======== MATERIAL FOR THIS TASK

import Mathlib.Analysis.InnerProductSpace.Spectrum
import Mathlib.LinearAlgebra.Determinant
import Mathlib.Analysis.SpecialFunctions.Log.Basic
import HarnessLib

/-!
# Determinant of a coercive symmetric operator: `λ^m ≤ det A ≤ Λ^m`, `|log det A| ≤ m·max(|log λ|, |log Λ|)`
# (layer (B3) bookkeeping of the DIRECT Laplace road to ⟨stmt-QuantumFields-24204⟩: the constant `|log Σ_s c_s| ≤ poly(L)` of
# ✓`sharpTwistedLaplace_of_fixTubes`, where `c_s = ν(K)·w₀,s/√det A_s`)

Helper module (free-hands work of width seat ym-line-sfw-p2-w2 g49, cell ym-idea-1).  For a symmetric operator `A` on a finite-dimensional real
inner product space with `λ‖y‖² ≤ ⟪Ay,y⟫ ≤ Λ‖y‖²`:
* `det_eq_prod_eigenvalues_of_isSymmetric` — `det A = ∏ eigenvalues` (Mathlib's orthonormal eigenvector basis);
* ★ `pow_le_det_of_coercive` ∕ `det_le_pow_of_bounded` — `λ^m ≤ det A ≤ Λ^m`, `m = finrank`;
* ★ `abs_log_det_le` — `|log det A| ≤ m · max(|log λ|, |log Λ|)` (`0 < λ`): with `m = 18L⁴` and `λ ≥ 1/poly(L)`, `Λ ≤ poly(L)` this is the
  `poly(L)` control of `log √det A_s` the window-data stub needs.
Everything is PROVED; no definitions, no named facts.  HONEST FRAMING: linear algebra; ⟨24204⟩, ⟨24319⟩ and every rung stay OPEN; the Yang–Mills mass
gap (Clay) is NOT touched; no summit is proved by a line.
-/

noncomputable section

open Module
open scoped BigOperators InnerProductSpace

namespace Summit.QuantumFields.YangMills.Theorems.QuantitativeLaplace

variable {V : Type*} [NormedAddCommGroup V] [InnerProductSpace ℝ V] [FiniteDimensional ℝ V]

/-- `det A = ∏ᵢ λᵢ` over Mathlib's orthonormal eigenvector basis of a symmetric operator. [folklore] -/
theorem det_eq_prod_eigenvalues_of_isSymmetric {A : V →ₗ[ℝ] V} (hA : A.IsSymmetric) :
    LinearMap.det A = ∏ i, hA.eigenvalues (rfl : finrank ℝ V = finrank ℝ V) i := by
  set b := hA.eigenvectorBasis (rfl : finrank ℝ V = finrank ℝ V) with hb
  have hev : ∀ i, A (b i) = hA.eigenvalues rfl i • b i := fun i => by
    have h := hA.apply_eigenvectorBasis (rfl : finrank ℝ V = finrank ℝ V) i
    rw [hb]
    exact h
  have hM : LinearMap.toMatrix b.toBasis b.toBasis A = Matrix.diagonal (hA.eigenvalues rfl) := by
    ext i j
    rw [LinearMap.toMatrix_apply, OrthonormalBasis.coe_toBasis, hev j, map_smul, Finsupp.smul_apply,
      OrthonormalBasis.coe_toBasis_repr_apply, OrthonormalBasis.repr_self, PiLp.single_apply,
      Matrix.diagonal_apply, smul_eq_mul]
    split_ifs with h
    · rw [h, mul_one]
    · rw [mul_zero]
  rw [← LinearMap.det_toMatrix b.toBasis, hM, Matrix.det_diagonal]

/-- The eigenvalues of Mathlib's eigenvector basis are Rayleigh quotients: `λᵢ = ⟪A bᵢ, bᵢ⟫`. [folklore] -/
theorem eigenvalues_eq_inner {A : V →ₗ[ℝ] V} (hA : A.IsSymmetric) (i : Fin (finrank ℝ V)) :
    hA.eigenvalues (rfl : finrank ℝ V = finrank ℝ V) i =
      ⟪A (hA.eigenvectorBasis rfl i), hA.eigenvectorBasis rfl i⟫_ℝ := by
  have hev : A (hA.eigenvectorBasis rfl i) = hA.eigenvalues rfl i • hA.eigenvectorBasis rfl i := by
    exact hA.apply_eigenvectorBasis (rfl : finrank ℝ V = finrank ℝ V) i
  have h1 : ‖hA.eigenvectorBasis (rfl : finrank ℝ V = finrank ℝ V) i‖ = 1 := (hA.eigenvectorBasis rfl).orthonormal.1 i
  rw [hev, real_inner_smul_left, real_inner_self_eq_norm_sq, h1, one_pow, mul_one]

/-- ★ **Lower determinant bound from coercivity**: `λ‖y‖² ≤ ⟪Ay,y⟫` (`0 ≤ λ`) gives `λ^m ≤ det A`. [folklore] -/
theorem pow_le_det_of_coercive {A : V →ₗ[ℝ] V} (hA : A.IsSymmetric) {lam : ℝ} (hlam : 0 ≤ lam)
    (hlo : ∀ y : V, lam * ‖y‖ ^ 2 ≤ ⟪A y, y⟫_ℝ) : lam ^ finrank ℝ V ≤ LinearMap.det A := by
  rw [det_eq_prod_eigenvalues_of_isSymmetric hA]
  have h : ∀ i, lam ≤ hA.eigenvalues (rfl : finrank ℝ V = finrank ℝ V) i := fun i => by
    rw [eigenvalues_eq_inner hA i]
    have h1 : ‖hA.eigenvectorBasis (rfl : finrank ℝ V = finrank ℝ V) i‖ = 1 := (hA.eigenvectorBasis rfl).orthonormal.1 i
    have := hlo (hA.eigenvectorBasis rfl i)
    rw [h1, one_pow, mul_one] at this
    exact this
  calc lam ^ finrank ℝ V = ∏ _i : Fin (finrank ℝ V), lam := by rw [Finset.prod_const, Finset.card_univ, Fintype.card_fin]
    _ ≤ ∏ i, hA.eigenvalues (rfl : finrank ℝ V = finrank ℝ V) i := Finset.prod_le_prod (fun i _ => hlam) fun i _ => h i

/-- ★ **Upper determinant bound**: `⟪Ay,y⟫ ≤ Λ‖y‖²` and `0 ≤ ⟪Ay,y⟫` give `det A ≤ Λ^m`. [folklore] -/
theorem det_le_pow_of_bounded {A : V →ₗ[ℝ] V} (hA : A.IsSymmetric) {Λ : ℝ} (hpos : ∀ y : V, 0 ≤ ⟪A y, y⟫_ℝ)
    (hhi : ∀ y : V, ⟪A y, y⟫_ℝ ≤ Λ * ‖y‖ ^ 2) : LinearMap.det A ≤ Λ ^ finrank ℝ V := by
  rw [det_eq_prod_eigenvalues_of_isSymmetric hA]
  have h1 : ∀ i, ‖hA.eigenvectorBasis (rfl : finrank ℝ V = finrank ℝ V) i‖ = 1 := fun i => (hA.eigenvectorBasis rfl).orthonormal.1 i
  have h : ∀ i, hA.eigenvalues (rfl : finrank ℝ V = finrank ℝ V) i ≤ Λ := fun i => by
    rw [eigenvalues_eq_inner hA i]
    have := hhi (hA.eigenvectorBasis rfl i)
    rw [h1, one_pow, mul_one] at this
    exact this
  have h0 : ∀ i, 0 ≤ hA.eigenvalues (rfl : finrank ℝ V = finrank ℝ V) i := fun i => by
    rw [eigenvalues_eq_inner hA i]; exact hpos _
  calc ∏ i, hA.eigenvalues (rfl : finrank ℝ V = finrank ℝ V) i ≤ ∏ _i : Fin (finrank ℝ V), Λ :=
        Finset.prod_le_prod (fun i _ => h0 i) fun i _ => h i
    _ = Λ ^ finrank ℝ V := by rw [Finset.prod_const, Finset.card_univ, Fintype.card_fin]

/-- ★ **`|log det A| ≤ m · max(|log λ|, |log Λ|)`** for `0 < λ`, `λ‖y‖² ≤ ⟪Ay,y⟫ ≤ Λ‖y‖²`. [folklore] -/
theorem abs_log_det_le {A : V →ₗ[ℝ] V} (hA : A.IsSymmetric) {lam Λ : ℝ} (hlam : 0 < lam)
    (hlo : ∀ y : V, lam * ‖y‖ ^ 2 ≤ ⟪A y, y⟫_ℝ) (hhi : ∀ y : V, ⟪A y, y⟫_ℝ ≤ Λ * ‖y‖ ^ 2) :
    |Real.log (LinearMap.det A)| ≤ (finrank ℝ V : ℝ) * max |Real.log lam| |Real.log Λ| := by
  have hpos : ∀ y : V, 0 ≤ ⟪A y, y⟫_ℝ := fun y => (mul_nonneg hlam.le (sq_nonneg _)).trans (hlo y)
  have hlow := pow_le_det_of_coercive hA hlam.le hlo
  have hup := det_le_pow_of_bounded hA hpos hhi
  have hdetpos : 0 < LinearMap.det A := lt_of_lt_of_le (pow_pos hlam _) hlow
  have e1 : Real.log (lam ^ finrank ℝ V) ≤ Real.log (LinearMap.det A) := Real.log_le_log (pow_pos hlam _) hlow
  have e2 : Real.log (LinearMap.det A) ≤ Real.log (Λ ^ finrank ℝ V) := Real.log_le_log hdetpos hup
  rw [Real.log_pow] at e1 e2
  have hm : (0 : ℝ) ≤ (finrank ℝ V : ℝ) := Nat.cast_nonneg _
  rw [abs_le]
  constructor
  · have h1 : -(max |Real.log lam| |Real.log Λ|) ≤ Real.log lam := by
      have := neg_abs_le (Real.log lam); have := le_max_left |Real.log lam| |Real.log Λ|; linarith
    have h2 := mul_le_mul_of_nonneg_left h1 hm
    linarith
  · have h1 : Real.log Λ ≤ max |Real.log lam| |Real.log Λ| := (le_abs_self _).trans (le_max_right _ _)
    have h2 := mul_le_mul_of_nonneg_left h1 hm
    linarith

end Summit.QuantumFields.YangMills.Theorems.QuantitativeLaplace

================
======== MATERIAL FOR THIS TASK

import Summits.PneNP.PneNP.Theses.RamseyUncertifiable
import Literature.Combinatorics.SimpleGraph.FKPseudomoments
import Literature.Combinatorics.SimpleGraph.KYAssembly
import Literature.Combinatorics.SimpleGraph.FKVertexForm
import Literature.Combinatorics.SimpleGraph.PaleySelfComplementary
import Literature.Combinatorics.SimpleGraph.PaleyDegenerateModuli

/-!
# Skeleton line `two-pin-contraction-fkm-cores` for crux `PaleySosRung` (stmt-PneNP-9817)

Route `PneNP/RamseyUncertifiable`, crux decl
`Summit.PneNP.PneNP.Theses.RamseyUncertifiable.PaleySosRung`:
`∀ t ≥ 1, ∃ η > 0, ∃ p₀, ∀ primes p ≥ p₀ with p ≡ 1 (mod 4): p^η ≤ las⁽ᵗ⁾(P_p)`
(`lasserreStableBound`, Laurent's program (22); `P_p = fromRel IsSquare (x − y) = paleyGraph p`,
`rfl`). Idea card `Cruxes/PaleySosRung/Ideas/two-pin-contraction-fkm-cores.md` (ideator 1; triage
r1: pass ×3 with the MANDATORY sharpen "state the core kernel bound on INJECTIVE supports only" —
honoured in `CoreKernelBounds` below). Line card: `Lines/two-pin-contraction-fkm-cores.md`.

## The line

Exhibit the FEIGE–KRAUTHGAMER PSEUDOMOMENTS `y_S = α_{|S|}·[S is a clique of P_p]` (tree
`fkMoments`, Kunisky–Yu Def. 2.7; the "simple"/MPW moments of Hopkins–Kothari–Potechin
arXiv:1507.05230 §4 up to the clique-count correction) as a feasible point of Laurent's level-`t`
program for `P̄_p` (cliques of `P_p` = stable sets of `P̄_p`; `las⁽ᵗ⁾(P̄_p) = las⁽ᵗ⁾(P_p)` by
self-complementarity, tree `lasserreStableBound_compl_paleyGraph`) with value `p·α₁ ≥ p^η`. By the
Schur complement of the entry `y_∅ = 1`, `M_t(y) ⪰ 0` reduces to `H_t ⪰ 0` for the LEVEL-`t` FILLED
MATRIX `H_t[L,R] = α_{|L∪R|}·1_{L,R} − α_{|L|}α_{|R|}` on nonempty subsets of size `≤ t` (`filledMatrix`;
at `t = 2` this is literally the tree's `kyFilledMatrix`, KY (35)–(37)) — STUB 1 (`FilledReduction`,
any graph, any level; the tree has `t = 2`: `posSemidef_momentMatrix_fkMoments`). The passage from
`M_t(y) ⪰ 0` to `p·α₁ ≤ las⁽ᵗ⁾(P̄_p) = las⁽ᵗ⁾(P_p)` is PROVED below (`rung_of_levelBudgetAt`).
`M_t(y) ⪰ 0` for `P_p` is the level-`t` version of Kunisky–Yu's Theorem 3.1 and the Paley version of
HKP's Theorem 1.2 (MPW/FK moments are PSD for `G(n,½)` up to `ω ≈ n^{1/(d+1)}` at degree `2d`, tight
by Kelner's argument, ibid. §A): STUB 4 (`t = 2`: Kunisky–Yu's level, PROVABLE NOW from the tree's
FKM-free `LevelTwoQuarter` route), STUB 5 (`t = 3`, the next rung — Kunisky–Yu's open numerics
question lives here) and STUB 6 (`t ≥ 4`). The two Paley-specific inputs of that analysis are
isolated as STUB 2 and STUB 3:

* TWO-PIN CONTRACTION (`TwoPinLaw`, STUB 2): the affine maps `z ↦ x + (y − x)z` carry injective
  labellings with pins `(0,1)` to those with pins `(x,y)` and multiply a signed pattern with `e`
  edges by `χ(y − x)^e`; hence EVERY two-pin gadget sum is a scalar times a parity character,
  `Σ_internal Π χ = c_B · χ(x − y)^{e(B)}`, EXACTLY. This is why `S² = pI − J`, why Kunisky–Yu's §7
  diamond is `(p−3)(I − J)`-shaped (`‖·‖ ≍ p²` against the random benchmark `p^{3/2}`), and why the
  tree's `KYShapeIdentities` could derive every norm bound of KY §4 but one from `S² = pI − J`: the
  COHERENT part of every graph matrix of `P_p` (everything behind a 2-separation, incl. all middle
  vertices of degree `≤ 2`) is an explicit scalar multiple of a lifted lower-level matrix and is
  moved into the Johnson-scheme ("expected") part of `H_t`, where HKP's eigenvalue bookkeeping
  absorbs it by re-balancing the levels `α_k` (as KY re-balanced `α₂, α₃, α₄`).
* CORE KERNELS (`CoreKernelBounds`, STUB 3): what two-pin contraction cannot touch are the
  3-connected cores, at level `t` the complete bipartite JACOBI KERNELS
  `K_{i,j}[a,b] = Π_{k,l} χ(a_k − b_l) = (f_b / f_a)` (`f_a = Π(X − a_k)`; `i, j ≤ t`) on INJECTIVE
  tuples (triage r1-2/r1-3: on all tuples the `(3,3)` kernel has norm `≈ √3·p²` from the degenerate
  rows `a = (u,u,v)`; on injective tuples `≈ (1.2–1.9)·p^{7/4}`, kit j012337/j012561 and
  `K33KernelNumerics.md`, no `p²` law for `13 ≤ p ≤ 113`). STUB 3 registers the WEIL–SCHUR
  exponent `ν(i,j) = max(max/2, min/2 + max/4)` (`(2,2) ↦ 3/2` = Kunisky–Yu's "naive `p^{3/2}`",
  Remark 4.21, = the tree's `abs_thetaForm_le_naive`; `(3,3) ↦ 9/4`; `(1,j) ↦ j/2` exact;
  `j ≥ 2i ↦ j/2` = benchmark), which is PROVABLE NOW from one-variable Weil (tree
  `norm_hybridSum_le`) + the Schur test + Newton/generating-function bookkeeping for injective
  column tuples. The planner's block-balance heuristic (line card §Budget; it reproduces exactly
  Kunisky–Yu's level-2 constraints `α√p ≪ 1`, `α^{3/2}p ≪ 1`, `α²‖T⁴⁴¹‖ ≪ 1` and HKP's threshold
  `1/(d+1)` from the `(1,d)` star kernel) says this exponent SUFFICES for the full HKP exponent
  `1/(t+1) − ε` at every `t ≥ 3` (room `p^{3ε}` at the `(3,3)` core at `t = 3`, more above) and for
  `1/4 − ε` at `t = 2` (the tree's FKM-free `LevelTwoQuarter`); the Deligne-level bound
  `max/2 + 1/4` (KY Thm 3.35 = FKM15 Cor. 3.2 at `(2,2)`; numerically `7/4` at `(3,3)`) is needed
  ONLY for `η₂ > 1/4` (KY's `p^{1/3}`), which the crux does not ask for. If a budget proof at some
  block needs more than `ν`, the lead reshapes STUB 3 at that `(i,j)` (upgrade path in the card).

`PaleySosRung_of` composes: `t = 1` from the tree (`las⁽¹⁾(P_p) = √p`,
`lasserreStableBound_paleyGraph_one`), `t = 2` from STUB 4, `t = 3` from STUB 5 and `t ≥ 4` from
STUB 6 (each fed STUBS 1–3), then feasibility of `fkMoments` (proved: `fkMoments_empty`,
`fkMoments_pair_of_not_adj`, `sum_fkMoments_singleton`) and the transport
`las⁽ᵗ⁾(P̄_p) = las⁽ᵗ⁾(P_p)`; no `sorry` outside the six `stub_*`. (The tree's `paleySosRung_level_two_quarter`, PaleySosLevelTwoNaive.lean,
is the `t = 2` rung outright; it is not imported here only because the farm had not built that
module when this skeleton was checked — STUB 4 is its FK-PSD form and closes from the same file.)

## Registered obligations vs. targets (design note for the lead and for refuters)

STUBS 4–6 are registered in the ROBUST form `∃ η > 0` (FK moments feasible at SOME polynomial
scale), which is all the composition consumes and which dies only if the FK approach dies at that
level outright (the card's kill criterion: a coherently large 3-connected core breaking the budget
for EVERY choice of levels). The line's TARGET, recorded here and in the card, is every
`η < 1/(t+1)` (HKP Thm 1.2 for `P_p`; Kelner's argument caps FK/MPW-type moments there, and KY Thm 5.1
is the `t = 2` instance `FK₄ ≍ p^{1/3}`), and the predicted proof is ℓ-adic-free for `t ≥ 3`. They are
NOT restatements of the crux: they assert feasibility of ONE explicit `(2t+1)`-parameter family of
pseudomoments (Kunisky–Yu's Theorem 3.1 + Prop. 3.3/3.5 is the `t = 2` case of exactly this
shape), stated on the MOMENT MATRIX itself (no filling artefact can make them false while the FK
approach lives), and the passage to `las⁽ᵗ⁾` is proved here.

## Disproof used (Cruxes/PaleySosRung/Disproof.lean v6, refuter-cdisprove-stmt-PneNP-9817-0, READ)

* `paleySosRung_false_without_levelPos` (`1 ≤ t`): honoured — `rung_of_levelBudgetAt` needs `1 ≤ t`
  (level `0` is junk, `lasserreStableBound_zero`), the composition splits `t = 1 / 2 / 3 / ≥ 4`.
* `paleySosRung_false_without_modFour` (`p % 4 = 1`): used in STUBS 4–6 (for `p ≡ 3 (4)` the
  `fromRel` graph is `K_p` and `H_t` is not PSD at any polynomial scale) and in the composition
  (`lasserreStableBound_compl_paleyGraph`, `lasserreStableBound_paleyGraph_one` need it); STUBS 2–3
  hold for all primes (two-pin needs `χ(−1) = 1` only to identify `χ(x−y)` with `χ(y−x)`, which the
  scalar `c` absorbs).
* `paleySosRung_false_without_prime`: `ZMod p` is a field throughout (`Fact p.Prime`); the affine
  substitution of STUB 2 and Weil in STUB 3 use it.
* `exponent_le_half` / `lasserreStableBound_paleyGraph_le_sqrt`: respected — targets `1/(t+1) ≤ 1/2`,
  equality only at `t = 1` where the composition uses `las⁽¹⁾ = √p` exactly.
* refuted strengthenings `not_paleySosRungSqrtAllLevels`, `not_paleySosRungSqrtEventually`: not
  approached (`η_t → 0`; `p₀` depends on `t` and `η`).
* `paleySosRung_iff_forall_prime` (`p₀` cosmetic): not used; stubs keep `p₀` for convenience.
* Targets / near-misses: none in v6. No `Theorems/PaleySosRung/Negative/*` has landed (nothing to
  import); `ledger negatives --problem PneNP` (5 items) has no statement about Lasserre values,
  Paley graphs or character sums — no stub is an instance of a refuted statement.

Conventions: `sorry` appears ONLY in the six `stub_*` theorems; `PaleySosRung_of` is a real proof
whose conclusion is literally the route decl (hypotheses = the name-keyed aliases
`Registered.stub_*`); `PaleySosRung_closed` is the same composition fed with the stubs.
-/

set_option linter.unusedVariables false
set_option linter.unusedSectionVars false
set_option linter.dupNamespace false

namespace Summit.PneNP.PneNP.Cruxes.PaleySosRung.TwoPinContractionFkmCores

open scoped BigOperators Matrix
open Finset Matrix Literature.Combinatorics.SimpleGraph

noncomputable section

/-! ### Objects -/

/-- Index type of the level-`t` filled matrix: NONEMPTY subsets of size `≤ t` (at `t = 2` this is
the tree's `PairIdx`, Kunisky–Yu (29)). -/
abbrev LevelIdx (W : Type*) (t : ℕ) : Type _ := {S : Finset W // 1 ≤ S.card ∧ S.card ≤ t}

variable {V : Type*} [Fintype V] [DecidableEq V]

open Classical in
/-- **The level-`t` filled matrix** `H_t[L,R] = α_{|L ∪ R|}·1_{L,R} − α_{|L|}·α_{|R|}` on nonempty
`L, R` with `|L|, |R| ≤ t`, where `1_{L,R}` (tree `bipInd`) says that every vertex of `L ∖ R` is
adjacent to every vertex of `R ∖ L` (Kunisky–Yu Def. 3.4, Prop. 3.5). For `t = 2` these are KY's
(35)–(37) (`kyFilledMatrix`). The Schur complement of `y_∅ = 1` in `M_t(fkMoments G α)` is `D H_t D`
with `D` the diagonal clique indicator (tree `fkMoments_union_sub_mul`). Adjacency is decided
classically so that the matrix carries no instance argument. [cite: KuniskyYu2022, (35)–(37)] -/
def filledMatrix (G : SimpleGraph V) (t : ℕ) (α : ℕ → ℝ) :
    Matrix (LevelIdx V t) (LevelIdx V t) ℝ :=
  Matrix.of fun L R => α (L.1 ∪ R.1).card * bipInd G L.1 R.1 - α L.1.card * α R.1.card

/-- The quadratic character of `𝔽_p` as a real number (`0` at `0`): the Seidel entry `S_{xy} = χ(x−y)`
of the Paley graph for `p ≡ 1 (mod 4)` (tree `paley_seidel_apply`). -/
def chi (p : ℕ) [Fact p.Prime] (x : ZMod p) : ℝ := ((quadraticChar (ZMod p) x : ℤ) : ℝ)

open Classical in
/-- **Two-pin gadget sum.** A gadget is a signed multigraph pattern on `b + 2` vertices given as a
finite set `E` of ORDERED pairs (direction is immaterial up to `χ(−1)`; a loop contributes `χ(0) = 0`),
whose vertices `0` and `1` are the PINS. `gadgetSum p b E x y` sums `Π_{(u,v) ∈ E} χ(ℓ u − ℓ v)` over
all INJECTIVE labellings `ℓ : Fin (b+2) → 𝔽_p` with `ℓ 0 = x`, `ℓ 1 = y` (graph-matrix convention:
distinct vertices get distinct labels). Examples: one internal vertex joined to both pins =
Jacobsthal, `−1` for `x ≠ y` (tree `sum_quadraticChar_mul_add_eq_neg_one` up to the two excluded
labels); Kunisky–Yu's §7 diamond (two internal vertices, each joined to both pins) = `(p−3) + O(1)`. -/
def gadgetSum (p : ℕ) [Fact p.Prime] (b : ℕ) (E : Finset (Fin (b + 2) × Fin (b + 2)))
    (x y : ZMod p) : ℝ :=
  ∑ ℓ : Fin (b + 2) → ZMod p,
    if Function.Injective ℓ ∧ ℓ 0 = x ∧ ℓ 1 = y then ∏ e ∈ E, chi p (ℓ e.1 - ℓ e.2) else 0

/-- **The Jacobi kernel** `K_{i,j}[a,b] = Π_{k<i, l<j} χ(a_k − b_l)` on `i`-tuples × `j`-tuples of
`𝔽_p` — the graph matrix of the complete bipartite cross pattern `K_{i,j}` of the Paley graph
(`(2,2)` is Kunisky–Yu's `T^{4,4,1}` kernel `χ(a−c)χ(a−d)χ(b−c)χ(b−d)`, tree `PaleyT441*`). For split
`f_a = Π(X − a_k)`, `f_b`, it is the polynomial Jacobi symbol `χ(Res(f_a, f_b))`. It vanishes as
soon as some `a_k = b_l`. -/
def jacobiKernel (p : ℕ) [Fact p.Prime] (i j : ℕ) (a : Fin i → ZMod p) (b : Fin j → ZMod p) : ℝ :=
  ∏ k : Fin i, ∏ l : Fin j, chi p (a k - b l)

================

### TASK
Everything starting at the line containing "set_option linter.dupNamespace false" and ending at the line containing "Kunisky–Yu (29)). -/" in the records above should be repeated exactly, and only that.

### ANSWER SPACE
set_option linter.dupNamespace false

namespace Summit.PneNP.PneNP.Cruxes.PaleySosRung.TwoPinContractionFkmCores

open scoped BigOperators Matrix
open Finset Matrix Literature.Combinatorics.SimpleGraph

noncomputable section

/-! ### Objects -/

/-- Index type of the level-`t` filled matrix: NONEMPTY subsets of size `≤ t` (at `t = 2` this is
the tree's `PairIdx`, Kunisky–Yu (29)). -/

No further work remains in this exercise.